Overstocks, markdowns and margin reduction
Demand planning for fashion businesses has always been considered a really challenging task because of the error generated during the forecasting process. All retailers, wholesalers, and manufacturers who sell fashion apparel know that overstocks usually lead to markdowns, which reduce margin and revenue by definition.
On the other side, ordering less than the real demand means your costs will not only include the missing sales, but they’ll also include the savings you could get from producing or ordering more items. Intuendi relies on years of experience in demand forecasting for both big luxury brands and small fashion companies and provides fashion and apparel businesses with its unique technology for an effective demand planning.
New products, no sales history
One of the biggest issues in forecasting sales for a fashion business is that a large part of the catalog is composed of new products. A new item has no sales history, so there’s no way to generate a forecast by using the SKU-related information only. Here is where traditional approaches usually fail and where Intuendi really makes the difference.
Intuendi Machine Learning is able to estimate the demand for a new item by analyzing the data related to existing SKUs, collections, item attributes, and product categories. With its Machine Learning-based forecasting technology, our smart engines can estimate the product life-cycle and generate a forecast that is far better than any other purely statistical approach. The user is not expected to manually input data or select similar items in order to generate the forecast: the process is completely automated and effortless because our advanced algorithms will do the hard work.
Smart support for your purchasing
High presales forecast errors are really common for fashion businesses, especially for new items.

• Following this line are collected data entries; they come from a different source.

import Summits.ResolutionOfSingularities.ResolutionOfSingularities.Theorems.FrobeniusClosingPatchingRelPerfectDepthOneDictionaryStepPow
import HarnessLib

/-!
# Crux `PatchingRelPerfect` (stmt-ResolutionOfSingularities-16161), chain w52 — the POWER RUNG «R-pow»,
# part 1: the POWER FORMAT `K = H^k ⊔ 𝓘_E^k` and its dictionary step

[OURS · L1 W5.2 · rung tool] res-D-pv-054 AS res-L1-w52-stub-6, OFFER 05:50:34Z. Fact-free; nothing here is a
statement of the manuscript under review.

THE POWER FORMAT. On the X-side of the depth dictionary (`S` regular local, `g : X → Spec S` a blowing up
cosupported in the closed point, `i : E ⟶ X` the regular exceptional carrier with `𝓘_E = i.ker` an effective
Cartier divisor) suppose the residual ideal has the shape

  `I𝒪_X = M · (H^k ⊔ 𝓘_E^k)`, `M` invertible, `H` ANY ideal sheaf, `k ≥ 1`,

with E-side datum `𝔠 := H|_E` (so `(H^k ⊔ 𝓘_E^k)|_E = 𝔠^k`: the idealistic exponent `(𝔠^k, k)`, equivalent to
`(𝔠, 1)`). Then ONE WEIGHT-ONE controlled step of `𝔠` on the threefold — `τ : E' → E` the blowing up of a regular
centre `C ⊇ 𝔠`, `𝔠𝒪_{E'} = C𝒪_{E'} · 𝔠'` (r-d1's `IsControlledSeq` step) — is matched by the weight-`k` dictionary
step of res-D-pv-016's `DepthOne.dictionaryStep_pow` (p497259): the centre `Ĉ = C.map i` is weight-`k` PERMISSIBLE
because `H ≤ Ĉ` (`le_map_iff_comap_le`) gives `H^k ⊔ 𝓘_E^k ≤ Ĉ^k` — the obstruction `f₀ + t·f₁ ∉ Ĉ²` of a general
depth-two member does not arise for powers —, and the new residual ideal is again in power format:
`σᶜ(H^k ⊔ 𝓘_E^k, k) = H'^k ⊔ 𝓘_{E'}^k` with `H' = σᶜ(H, 1)` and `H'|_{E'} = 𝔠'` (cancel `𝓘_exc^k`, resp. `C𝒪_{E'}`).

* `DepthPow.comap_powerFormat` — `(H^k ⊔ i.ker^k)|_E = (H|_E)^k`;
* `DepthPow.powerStep` — the dictionary step in power format (all fields of the X-side invariant re-established).

## References

* E. Bierstone, D. Grigoriev, P. Milman, J. Włodarczyk (2011), §3.2 Lemma 3.2.1. [BierstoneGrigorievMilmanWlodarczyk2011]
* U. Görtz, T. Wedhorn, *Algebraic Geometry I* (2020), Prop. 13.91 (1), 13.96 (2). [GortzWedhorn2020]
* J. Kollár, *Lectures on Resolution of Singularities* (2007), (3.111) Step 3. [Kollar2007]
* H. Hironaka, *Idealistic exponents of singularity* (1977), §1 (equivalence `(J^k, k b) ~ (J, b)`). [Hironaka1977]
-/

-- `Summit.<Summit>.<Sub>.Theorems` with `Sub = Summit` (single-conjunct summit, D-0017)
set_option linter.dupNamespace false

noncomputable section

open CategoryTheory CategoryTheory.Limits AlgebraicGeometry TopologicalSpace
open Literature.AlgebraicGeometry.Resolution
open IsLocalRing

namespace Summit.ResolutionOfSingularities.ResolutionOfSingularities.Theorems

universe u

namespace DepthPow

/-- `⊥ ^ k = ⊥` for `k ≥ 1` in the semiring of ideal sheaves. [folklore] -/
theorem bot_pow {X : Scheme.{u}} {k : ℕ} (hk : 1 ≤ k) : (⊥ : X.IdealSheafData) ^ k = ⊥ := by
  change (0 : X.IdealSheafData) ^ k = 0
  exact zero_pow (by omega)

/-- Powers are monotone in the semiring of ideal sheaves. [folklore] -/
theorem pow_mono {X : Scheme.{u}} {A B : X.IdealSheafData} (h : A ≤ B) (k : ℕ) : A ^ k ≤ B ^ k := by
  induction k with
  | zero => simp
  | succ k ih =>
      rw [pow_succ, pow_succ]
      exact mul_le_mul' ih h

/-- **The E-side datum of the power format**: `(H^k ⊔ 𝓘_E^k)|_E = (H|_E)^k` for a closed immersion
`i : E ⟶ X` (`𝓘_E|_E = 0`). [folklore] -/
theorem comap_powerFormat {E X : Scheme.{u}} (i : E ⟶ X) (H : X.IdealSheafData) {k : ℕ} (hk : 1 ≤ k) :
    (H ^ k ⊔ i.ker ^ k).comap i = H.comap i ^ k := by
  rw [Scheme.IdealSheafData.comap_sup, comap_pow, comap_pow, comap_ker_self, bot_pow hk, sup_bot_eq]

/-- **The power-format dictionary step.** `S` regular local, `I ⊆ S`; `i : E ⟶ X` a closed immersion of the
regular `E` into the Noetherian regular `X` with `𝓘_E = i.ker` an effective Cartier divisor, `E` over the closed
point, `g : X → Spec S` a blowing up cosupported in the closed point, and the POWER FORMAT
`I𝒪_X = M · (H^k ⊔ 𝓘_E^k)`, `M` an effective Cartier ideal, `k ≥ 1`. One weight-one controlled step of
`𝔠 = H|_E` — `τ : E' → E` blowing up a centre `C ⊇ 𝔠` with `V(C)` regular, `𝔠𝒪_{E'} = C𝒪_{E'} · 𝔠'` — is matched
by a blowing up `X' → X` re-establishing every field, with the new residual ideal again in power format
`H'^k ⊔ 𝓘_{E'}^k`, `H'|_{E'} = 𝔠'`. [cite: BierstoneGrigorievMilmanWlodarczyk2011, §3.2 Lemma 3.2.1]
[cite: GortzWedhorn2020, Prop. 13.91 (1), Prop. 13.96 (2)] [cite: Kollar2007, (3.111) Step 3] -/
theorem powerStep {S : Type u} [CommRing S] [IsRegularLocalRing S] (I : Ideal S) {k : ℕ} (hk : 1 ≤ k)
    {E X : Scheme.{u}} (i : E ⟶ X) (g : X ⟶ Spec (.of S))
    [IsNoetherian X] (hX : Scheme.IsRegular X) (hE : Scheme.IsRegular E)
    [IsClosedImmersion i] (hiE : IsEffectiveCartier i.ker)
    (hEpt : ∀ e : E, g.base (i.base e) = IsLocalRing.closedPoint S)
    (hg : ∃ K₀ : (Spec (.of S)).IdealSheafData, IsBlowup g K₀ ∧
      (K₀.support : Set (Spec (.of S))) ⊆ {IsLocalRing.closedPoint S})
    (M H : X.IdealSheafData) (hM : IsEffectiveCartier M)
    (hfmt : (affineBlowup.idealSheaf I).comap g = M * (H ^ k ⊔ i.ker ^ k))
    {E' : Scheme.{u}} (τ : E' ⟶ E) (C : E.IdealSheafData) (𝔠' : E'.IdealSheafData)
    (hC : Scheme.IsRegular C.subscheme) (hle : H.comap i ≤ C) (hτ : IsBlowup τ C)
    (hctrl : (H.comap i).comap τ = C.comap τ * 𝔠') :
    ∃ (X' : Scheme.{u}) (i' : E' ⟶ X') (g' : X' ⟶ Spec (.of S)) (M' H' : X'.IdealSheafData),
      IsNoetherian X' ∧ Scheme.IsRegular X' ∧ Scheme.IsRegular E' ∧ IsClosedImmersion i' ∧
      IsEffectiveCartier i'.ker ∧
      (∀ e : E', g'.base (i'.base e) = IsLocalRing.closedPoint S) ∧
      (∃ K₀ : (Spec (.of S)).IdealSheafData, IsBlowup g' K₀ ∧
        (K₀.support : Set (Spec (.of S))) ⊆ {IsLocalRing.closedPoint S}) ∧
      IsEffectiveCartier M' ∧ H'.comap i' = 𝔠' ∧
      (affineBlowup.idealSheaf I).comap g' = M' * (H' ^ k ⊔ i'.ker ^ k) := by
  -- the centre pushed into `X` and the power-format residual ideal
  set Ch : X.IdealSheafData := C.map i with hCh
  set K : X.IdealSheafData := H ^ k ⊔ i.ker ^ k with hK
  have hHC : H ≤ Ch := by
    rw [hCh, Scheme.IdealSheafData.le_map_iff_comap_le]
    exact hle
  have hkerC : i.ker ≤ Ch := DepthOne.ker_le_map_centre i C
  have hChE : Ch.comap i = C := DepthOne.comap_map_centre i C
  -- weight-`k` permissibility of `Ĉ` for the power format
  have hKC : K ≤ Ch ^ k := sup_le (pow_mono hHC k) (pow_mono hkerC k)
  -- the E-side: `K|_E = 𝔠^k` transforms with weight `k` to `𝔠'^k`
  have h𝔟 : K.comap i = H.comap i ^ k := comap_powerFormat i H hk
  have hctrl' : (K.comap i).comap τ = C.comap τ ^ k * 𝔠' ^ k := by
    rw [h𝔟, comap_pow, hctrl, mul_pow]
  -- res-D-pv-016's dictionary step with exponent `k`
  obtain ⟨X', σ, hσ, hτ', hN, hX', hE', hi', hkerE', hkerfac, hpt, hg', hM', -, -, hfmt'⟩ :=
    DepthOne.dictionaryStep_pow I k i g (K.comap i) hX hE hiE hEpt hg M K hM le_sup_right rfl hfmt
      τ C (𝔠' ^ k) hC hKC hτ hctrl'
  set i' : E' ⟶ X' := hσ.strictTransformHom hτ' with hi'def
  haveI : IsClosedImmersion i' := hi'
  haveI : IsNoetherian X' := hN
  have hsq : i' ≫ σ = τ ≫ i := hσ.strictTransformHom_comp hτ'
  -- the new `H`: the weight-one controlled transform
  set H' : X'.IdealSheafData := controlledTransform σ Ch H 1 with hH'
  have hHH' : Ch.comap σ * H' = H.comap σ := hσ.comap_mul_controlledTransform_one hHC
  -- the new residual ideal is again in power format
  have hexc : IsEffectiveCartier (Ch.comap σ) := hσ.isEffectiveCartier
  have hKK' : Ch.comap σ ^ k * controlledTransform σ Ch K k = K.comap σ :=
    hσ.pow_mul_controlledTransform_eq (by
      rw [← comap_pow]; exact Scheme.IdealSheafData.comap_mono (f := σ) hKC)
  have hK' : controlledTransform σ Ch K k = H' ^ k ⊔ i'.ker ^ k := by
    apply (hexc.pow k).eq_of_mul_eq_mul
    rw [hKK', hK, Scheme.IdealSheafData.comap_sup, comap_pow, comap_pow, ← hHH', ← hkerfac, mul_pow, mul_pow]
    exact (mul_add _ _ _).symm
  refine ⟨X', i', σ ≫ g, M.comap σ * Ch.comap σ ^ k, H', hN, hX', hE', hi', hkerE', hpt, hg', hM', ?_, ?_⟩
  · -- `H'|_{E'} = 𝔠'`: cancel the effective Cartier divisor `C𝒪_{E'}`
    apply hτ.isEffectiveCartier.eq_of_mul_eq_mul
    have h1 : (Ch.comap σ).comap i' = C.comap τ := by
      rw [← Scheme.IdealSheafData.comap_comp, hsq, Scheme.IdealSheafData.comap_comp, hChE]
    have h2 : (H.comap σ).comap i' = (H.comap i).comap τ := by
      rw [← Scheme.IdealSheafData.comap_comp, hsq, Scheme.IdealSheafData.comap_comp]
    rw [← hctrl, ← h2, ← hHH', comap_mul, h1]
  · rw [hfmt', hK']

end DepthPow

end Summit.ResolutionOfSingularities.ResolutionOfSingularities.Theorems

end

Once you improve the forecast by using intuendi, there are other important aspects to consider for growing your fashion business.
Apparel merchandise has usually short life cycles, so you can typically accumulate sales history for improving the forecast only when the season has already started.
Another issue is that lead times are typically long: this means you have to issue your production or purchasing orders weeks or months before the sales happen and you have little opportunity to correct for error.
So it is really important to be supported by a smart assistant for deciding how much to reorder and when. Intuendi Inventory Optimization supports you in your daily purchasing activity and reduces the probability of stockouts and overstocks. In addition to this, it helps you to find the optimal service levels and target days-of-stock for each SKUs, and with its real-time stock needs estimate you’ll always have the chance to re-allocate new stock if needed when the season approaches.